Action item
Search the records for the string "spider". Copy each line where it occurs.
Entries shown START
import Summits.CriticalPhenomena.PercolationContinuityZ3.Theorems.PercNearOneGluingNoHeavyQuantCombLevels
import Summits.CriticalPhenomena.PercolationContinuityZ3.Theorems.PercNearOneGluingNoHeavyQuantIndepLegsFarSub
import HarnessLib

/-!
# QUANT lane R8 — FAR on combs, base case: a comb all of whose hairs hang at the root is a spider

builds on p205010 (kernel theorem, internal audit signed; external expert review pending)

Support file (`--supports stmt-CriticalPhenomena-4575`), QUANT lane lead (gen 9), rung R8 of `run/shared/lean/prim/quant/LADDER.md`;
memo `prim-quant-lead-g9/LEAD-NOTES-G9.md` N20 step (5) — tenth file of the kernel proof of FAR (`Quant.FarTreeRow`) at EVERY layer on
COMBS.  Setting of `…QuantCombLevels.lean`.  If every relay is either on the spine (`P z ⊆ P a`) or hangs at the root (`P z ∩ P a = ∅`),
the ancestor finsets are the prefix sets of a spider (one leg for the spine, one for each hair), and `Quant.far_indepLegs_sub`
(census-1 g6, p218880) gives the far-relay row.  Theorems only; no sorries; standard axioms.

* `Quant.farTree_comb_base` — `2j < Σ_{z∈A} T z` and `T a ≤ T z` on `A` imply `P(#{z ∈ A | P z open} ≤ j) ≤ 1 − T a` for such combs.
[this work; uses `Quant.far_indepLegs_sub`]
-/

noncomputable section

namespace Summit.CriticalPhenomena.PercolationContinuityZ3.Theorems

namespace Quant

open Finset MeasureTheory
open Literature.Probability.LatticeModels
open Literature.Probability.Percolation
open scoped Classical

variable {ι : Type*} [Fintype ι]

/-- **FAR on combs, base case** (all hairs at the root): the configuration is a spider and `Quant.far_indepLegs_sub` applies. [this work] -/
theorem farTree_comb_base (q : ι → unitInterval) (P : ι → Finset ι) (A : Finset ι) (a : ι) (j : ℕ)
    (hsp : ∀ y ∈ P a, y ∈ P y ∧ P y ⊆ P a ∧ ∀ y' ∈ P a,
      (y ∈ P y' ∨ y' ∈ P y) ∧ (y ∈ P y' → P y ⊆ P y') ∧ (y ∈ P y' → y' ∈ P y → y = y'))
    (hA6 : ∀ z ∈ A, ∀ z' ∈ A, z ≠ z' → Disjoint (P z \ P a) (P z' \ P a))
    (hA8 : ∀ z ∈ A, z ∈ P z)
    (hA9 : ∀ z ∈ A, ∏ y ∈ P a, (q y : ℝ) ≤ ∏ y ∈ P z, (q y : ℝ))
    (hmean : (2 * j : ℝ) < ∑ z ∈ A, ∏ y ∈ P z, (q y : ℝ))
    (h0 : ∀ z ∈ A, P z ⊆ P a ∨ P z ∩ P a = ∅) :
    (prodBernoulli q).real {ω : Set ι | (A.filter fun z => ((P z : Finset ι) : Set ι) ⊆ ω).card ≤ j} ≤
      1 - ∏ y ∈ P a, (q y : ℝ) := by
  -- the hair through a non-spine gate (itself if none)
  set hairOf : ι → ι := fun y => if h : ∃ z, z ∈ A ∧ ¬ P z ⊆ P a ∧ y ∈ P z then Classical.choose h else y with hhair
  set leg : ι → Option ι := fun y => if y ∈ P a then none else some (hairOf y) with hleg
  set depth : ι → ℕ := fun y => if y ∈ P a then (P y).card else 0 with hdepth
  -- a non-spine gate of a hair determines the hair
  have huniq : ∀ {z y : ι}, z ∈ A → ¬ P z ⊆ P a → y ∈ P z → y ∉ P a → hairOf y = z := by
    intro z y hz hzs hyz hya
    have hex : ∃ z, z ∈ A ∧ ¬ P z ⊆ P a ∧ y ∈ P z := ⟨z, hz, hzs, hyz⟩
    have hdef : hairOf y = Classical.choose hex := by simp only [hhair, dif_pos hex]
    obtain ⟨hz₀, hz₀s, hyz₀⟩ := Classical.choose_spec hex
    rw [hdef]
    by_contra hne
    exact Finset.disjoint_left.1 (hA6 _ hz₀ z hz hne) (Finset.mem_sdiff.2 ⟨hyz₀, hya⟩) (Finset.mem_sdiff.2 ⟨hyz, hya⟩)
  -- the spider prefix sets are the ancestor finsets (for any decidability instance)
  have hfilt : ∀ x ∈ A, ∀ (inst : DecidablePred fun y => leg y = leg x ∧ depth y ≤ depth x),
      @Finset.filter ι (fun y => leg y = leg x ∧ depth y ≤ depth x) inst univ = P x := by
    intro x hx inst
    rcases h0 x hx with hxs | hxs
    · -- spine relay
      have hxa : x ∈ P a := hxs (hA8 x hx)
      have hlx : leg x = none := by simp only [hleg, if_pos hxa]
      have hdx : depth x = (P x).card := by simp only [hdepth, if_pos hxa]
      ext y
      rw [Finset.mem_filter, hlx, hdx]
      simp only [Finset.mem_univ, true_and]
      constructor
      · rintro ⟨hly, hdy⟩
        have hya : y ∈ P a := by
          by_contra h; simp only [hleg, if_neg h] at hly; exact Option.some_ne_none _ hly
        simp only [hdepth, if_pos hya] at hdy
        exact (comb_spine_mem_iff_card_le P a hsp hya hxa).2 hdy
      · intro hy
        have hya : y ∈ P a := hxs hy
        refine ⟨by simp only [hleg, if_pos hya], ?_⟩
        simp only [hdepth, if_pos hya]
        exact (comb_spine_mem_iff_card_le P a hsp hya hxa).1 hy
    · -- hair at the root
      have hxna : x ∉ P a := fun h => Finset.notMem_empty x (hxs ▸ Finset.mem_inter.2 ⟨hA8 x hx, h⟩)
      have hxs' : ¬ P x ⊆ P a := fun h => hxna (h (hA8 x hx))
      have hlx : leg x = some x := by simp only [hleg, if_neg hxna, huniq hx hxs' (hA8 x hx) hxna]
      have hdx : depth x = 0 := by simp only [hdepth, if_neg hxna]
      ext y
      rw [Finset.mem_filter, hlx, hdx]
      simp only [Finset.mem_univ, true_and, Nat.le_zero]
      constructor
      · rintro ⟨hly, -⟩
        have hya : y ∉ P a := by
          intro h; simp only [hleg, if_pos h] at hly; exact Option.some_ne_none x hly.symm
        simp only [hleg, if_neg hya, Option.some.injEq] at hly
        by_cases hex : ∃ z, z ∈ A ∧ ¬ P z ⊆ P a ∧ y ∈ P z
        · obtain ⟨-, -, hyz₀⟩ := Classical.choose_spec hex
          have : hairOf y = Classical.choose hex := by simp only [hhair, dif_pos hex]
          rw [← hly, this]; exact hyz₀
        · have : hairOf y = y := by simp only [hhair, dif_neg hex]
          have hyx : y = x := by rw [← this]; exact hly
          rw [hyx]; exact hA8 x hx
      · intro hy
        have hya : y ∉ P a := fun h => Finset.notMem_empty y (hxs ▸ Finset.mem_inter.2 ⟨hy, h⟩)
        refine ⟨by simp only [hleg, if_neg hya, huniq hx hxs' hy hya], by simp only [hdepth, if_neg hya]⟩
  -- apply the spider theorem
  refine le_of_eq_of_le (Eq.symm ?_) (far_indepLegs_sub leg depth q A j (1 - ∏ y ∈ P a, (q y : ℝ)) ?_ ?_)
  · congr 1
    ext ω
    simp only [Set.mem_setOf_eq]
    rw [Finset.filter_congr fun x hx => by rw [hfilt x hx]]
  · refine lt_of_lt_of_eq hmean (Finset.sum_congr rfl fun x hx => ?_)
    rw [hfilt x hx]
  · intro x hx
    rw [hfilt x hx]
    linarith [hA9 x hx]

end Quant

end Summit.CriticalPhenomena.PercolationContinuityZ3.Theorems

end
Entries shown END
Your solution
# QUANT lane R8 — FAR on combs, base case: a comb all of whose hairs hang at the root is a spider
the ancestor finsets are the prefix sets of a spider (one leg for the spine, one for each hair), and `Quant.far_indepLegs_sub`
/-- **FAR on combs, base case** (all hairs at the root): the configuration is a spider and `Quant.far_indepLegs_sub` applies. [this work] -/
  -- the spider prefix sets are the ancestor finsets (for any decidability instance)
  -- apply the spider theorem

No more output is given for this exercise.